PROMPT | From the line with "number. [folklore] -/" to the line with "rw [Nat.cast_sub (by omega)]", retype every line exactly, including those two, and leave out the rest of the data below.

GIVEN DATA |
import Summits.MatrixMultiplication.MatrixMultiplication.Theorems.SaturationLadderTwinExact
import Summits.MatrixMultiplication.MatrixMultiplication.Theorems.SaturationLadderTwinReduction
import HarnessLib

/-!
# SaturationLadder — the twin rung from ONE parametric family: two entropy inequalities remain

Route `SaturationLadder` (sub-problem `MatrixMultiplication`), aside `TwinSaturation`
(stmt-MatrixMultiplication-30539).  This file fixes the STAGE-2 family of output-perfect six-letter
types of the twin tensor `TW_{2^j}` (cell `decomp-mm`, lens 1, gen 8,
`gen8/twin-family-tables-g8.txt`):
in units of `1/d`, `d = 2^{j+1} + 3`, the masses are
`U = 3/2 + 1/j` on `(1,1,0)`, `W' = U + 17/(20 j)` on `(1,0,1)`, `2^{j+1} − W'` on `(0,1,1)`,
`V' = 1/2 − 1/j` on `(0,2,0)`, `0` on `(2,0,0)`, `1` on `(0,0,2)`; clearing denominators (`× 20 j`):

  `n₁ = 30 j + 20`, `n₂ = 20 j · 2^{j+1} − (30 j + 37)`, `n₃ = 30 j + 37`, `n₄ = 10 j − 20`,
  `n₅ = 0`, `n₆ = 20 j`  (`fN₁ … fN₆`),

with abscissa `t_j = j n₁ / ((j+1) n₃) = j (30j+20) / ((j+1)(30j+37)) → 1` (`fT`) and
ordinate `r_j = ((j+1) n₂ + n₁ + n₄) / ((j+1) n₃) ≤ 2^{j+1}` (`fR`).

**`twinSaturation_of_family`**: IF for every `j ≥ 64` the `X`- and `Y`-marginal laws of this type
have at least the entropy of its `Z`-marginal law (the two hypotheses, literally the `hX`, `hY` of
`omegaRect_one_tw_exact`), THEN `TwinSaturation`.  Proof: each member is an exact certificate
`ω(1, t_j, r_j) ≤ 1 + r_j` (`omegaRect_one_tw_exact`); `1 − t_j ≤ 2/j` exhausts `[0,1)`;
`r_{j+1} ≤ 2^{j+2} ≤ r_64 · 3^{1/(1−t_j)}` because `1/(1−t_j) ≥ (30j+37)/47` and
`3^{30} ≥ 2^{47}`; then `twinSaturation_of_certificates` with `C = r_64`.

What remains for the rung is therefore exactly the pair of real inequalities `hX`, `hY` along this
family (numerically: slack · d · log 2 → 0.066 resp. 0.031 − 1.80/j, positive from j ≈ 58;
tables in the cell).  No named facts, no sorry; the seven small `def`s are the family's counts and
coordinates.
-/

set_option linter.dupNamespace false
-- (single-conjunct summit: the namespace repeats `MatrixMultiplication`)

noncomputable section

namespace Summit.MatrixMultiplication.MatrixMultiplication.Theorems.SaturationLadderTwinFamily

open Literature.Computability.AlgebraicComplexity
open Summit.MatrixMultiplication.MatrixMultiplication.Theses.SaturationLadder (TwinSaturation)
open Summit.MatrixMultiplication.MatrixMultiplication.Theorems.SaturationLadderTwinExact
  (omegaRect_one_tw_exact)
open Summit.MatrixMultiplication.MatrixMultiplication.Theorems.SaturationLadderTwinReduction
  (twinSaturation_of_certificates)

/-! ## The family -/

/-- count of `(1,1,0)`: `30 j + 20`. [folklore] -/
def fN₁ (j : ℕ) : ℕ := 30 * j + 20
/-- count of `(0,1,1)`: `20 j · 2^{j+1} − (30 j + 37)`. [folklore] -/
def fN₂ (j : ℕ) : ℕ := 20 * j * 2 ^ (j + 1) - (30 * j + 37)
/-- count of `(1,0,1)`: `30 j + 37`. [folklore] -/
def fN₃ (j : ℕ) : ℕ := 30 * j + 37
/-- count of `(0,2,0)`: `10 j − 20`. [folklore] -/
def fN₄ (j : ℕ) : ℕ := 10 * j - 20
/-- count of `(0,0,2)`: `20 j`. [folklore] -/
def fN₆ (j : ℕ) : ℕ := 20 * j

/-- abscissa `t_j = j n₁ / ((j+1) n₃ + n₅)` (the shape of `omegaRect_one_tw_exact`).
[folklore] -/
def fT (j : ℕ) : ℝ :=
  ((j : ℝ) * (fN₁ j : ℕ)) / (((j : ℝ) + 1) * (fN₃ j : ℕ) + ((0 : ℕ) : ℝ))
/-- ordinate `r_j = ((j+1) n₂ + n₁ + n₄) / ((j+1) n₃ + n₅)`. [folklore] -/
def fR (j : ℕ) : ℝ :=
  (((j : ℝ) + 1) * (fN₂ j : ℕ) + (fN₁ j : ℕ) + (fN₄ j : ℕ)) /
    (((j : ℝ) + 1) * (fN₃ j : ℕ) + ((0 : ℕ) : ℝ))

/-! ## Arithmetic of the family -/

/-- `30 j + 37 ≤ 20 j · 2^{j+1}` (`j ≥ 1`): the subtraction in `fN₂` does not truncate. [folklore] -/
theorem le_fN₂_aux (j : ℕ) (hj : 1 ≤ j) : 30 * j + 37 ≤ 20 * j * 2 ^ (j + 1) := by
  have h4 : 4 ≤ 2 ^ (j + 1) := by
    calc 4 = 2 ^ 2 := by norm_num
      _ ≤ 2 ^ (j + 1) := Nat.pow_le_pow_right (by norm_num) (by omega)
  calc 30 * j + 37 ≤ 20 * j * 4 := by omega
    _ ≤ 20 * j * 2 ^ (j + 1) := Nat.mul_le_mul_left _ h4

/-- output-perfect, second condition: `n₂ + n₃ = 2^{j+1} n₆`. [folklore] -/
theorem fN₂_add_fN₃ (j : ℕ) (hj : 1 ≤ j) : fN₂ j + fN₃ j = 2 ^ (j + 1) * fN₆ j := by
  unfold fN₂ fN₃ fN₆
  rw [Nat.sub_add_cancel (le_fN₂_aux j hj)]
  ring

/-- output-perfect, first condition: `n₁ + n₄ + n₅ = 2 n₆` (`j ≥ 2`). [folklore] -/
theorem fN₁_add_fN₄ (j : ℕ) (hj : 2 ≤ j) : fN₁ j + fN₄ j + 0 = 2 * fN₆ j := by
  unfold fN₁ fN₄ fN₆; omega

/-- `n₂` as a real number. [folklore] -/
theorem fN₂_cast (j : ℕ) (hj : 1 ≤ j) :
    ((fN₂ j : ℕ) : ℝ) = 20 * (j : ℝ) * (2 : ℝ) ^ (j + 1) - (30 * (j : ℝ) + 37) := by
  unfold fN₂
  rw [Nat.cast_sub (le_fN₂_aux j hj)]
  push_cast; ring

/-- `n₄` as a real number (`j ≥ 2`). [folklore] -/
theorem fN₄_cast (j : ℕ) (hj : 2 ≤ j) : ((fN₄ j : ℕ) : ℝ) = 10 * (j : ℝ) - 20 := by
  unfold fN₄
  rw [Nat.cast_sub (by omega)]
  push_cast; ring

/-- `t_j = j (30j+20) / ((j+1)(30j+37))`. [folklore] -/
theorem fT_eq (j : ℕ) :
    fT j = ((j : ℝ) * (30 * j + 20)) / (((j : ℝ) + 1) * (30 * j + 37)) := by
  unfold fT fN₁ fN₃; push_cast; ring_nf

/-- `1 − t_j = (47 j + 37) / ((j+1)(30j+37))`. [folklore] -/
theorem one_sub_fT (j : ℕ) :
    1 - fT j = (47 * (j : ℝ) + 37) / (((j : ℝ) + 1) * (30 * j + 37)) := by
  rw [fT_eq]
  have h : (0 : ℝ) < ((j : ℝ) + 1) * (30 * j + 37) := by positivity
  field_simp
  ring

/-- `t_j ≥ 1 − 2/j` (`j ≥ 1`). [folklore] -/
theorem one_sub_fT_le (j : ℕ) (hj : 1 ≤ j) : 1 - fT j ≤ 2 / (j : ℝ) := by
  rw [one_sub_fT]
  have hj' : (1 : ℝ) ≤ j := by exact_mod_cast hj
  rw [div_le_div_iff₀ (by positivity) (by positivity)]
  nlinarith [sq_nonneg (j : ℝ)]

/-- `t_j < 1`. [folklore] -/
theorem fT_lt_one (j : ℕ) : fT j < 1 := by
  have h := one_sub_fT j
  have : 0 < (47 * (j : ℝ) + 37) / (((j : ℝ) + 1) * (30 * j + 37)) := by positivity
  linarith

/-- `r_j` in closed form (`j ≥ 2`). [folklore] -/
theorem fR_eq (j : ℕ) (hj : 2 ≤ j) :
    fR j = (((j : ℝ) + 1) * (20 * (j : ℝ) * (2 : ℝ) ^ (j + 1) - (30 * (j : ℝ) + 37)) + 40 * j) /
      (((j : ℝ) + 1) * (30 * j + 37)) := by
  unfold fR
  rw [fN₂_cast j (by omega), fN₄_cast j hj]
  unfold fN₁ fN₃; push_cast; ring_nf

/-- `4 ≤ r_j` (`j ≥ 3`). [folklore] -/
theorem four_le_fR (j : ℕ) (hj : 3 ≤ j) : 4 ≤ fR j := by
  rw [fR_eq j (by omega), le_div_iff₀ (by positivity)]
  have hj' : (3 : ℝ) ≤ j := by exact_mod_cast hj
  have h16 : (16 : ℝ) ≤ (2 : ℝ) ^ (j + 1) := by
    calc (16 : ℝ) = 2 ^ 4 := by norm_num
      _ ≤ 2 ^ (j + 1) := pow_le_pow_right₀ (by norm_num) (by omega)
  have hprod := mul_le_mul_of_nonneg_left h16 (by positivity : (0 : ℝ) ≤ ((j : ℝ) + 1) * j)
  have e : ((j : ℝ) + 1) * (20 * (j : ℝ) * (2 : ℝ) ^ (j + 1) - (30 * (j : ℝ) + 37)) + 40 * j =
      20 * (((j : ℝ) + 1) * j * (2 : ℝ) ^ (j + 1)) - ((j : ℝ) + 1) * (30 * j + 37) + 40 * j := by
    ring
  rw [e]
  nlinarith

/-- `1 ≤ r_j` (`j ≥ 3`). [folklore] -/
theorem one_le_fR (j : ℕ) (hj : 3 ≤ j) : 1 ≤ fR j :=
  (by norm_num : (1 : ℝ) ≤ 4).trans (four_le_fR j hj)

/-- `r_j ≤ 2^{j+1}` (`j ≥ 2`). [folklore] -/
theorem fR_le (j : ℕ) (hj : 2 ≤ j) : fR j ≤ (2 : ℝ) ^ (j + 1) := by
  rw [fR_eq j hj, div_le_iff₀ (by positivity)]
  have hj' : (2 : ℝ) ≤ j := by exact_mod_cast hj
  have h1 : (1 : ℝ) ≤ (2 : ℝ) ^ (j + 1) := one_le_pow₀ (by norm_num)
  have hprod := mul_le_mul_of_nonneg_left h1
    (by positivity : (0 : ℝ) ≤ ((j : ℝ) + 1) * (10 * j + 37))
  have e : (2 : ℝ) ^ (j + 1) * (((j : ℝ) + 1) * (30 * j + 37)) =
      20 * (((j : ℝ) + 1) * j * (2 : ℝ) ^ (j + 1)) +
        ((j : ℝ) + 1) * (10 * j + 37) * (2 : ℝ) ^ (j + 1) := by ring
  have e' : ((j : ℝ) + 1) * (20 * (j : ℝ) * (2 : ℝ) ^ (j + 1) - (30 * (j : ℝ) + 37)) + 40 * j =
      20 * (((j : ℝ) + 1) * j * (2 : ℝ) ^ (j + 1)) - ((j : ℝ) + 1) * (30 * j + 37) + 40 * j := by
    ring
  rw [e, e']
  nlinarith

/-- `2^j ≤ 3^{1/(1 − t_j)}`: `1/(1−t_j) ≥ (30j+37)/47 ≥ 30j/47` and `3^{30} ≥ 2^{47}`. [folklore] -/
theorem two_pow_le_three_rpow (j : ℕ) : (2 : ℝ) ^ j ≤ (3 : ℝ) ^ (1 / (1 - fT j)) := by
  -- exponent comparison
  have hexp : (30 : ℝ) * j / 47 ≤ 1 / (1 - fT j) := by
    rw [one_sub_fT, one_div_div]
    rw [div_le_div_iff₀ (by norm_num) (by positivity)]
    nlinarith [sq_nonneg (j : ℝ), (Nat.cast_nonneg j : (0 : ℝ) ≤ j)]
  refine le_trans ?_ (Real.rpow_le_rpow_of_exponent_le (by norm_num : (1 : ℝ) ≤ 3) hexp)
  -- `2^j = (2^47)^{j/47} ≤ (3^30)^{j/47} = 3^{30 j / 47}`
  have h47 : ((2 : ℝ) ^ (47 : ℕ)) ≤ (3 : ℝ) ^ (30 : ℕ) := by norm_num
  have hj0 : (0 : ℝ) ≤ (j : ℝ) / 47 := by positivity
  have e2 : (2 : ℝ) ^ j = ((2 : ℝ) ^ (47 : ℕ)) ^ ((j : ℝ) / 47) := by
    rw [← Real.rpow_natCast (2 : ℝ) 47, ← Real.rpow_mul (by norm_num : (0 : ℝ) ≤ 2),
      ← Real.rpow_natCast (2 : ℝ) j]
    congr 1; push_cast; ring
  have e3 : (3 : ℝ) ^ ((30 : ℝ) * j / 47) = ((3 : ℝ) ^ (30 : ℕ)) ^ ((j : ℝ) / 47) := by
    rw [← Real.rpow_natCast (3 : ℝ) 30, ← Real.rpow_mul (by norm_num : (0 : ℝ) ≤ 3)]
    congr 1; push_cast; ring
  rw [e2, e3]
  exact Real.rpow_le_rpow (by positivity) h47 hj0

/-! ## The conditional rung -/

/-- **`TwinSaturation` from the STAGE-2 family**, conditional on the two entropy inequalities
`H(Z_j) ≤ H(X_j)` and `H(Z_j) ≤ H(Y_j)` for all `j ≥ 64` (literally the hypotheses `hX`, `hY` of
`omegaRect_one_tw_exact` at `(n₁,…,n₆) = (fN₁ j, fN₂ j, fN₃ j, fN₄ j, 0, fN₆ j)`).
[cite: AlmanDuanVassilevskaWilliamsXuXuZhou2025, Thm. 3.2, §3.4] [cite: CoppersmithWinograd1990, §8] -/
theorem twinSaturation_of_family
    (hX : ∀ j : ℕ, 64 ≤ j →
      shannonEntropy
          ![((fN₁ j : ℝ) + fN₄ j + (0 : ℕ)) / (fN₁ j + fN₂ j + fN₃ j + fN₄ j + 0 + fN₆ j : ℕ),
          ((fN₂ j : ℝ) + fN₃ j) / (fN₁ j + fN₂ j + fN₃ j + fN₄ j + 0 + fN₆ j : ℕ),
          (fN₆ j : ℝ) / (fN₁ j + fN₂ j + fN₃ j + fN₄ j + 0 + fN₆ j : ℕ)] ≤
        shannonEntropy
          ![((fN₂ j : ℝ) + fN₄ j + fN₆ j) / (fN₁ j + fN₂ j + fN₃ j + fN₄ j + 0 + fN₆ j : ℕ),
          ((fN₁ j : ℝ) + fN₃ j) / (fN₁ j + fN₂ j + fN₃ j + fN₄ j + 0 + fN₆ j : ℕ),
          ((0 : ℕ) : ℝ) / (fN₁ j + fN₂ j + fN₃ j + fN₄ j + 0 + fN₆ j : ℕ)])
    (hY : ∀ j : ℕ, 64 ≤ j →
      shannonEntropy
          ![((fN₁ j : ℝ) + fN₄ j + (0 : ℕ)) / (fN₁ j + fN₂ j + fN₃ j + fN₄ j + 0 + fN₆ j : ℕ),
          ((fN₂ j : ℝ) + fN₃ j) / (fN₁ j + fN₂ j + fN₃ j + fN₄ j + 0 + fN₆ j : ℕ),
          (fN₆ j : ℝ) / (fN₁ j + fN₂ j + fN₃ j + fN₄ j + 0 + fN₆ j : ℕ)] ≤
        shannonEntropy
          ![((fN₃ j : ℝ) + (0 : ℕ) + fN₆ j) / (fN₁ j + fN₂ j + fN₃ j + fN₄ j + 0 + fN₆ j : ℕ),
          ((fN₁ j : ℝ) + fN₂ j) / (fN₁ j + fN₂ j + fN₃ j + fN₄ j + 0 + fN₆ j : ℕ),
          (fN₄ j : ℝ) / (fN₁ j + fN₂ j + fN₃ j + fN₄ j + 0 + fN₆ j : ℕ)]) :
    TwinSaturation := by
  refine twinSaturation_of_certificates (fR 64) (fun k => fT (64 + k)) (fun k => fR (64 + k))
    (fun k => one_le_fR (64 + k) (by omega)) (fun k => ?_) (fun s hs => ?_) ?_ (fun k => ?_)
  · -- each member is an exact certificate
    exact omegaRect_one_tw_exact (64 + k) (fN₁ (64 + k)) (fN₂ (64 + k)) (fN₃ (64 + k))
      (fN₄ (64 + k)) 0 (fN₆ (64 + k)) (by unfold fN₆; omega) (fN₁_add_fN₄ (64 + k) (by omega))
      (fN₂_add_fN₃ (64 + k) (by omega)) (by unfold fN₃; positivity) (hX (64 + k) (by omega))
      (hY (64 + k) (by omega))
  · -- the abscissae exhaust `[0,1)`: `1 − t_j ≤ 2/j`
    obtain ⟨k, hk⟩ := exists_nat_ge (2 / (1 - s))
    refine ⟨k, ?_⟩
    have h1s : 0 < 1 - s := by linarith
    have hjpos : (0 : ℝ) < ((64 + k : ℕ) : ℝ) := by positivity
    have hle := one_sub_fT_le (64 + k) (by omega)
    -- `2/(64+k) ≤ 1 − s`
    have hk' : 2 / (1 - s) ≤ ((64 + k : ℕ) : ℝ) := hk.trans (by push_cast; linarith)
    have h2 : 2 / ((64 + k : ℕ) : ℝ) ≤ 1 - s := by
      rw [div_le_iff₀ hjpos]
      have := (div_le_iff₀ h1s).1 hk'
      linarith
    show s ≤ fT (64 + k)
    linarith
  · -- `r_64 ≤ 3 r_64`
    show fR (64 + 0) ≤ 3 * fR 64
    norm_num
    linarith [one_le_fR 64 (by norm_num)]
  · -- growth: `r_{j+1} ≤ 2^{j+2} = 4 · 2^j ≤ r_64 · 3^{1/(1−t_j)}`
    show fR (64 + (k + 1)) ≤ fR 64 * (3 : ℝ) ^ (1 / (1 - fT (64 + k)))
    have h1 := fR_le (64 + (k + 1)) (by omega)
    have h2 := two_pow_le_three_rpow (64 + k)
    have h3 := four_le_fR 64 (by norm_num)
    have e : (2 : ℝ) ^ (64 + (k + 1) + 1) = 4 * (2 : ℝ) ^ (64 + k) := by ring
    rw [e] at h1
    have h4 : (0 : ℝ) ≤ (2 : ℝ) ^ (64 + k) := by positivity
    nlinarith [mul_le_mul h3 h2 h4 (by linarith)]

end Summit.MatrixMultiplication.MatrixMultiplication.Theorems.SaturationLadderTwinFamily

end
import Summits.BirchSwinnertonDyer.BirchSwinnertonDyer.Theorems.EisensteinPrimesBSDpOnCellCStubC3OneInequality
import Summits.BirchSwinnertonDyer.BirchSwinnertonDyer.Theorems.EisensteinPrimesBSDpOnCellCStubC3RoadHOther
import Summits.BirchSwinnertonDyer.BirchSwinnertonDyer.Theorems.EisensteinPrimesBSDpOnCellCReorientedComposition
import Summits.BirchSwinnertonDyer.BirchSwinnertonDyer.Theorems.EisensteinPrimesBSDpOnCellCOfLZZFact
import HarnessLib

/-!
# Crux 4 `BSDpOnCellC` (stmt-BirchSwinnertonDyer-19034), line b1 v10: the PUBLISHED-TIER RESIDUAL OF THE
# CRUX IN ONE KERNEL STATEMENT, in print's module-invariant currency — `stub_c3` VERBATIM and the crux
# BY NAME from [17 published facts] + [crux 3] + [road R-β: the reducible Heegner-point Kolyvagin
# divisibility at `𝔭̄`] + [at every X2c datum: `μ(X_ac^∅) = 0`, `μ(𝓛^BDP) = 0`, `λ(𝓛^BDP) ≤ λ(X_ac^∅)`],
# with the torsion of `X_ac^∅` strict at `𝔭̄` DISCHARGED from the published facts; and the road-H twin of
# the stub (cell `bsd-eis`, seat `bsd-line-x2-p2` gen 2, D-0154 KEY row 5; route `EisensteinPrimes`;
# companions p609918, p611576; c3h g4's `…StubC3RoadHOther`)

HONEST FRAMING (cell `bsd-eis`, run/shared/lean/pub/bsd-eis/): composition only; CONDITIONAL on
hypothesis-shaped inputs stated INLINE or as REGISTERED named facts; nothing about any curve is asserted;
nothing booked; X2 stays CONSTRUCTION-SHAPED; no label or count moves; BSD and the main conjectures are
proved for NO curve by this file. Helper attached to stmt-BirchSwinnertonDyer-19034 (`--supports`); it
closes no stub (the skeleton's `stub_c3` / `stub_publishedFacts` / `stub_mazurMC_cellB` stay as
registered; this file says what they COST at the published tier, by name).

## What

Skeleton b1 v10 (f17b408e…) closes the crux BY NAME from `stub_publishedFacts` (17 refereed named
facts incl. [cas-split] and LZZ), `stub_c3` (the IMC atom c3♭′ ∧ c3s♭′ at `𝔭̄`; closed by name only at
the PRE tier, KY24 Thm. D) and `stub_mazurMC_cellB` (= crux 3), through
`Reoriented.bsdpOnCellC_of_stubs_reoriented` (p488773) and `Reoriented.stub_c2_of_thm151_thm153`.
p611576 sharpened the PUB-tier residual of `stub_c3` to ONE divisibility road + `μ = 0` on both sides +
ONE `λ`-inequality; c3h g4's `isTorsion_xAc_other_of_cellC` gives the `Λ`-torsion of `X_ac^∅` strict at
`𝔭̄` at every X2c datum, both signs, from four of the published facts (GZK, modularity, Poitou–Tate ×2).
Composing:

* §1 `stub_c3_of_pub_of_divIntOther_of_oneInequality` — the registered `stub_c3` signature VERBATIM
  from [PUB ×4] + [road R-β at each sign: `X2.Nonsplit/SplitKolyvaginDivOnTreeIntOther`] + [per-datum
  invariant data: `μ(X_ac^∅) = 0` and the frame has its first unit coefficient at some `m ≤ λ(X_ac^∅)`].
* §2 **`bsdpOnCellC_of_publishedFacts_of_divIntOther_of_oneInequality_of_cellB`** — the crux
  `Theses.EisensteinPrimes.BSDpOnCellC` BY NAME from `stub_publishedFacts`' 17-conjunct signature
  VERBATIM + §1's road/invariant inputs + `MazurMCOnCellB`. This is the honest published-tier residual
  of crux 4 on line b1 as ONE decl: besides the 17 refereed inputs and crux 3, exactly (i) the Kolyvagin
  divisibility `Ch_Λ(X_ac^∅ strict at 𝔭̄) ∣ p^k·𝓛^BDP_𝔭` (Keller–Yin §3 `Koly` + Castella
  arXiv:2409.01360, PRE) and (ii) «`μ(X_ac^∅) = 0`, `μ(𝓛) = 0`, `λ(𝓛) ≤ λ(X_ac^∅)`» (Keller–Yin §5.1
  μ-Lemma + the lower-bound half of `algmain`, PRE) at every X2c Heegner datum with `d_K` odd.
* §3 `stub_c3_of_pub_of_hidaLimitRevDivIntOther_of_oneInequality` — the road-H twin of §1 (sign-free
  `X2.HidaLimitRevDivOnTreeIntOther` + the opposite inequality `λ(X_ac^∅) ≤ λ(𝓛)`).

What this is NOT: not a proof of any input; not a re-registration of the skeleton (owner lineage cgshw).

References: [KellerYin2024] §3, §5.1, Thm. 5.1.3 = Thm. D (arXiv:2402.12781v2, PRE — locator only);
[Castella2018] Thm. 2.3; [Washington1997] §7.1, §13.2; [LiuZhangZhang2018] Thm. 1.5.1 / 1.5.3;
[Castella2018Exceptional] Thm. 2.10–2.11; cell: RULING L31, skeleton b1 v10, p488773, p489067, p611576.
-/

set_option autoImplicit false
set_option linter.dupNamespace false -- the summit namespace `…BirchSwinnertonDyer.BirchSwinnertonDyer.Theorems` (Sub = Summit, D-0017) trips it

WRITTEN ANSWER |
/-- `n₂` as a real number. [folklore] -/
theorem fN₂_cast (j : ℕ) (hj : 1 ≤ j) :
    ((fN₂ j : ℕ) : ℝ) = 20 * (j : ℝ) * (2 : ℝ) ^ (j + 1) - (30 * (j : ℝ) + 37) := by
  unfold fN₂
  rw [Nat.cast_sub (le_fN₂_aux j hj)]
  push_cast; ring

/-- `n₄` as a real number (`j ≥ 2`). [folklore] -/
theorem fN₄_cast (j : ℕ) (hj : 2 ≤ j) : ((fN₄ j : ℕ) : ℝ) = 10 * (j : ℝ) - 20 := by
  unfold fN₄
  rw [Nat.cast_sub (by omega)]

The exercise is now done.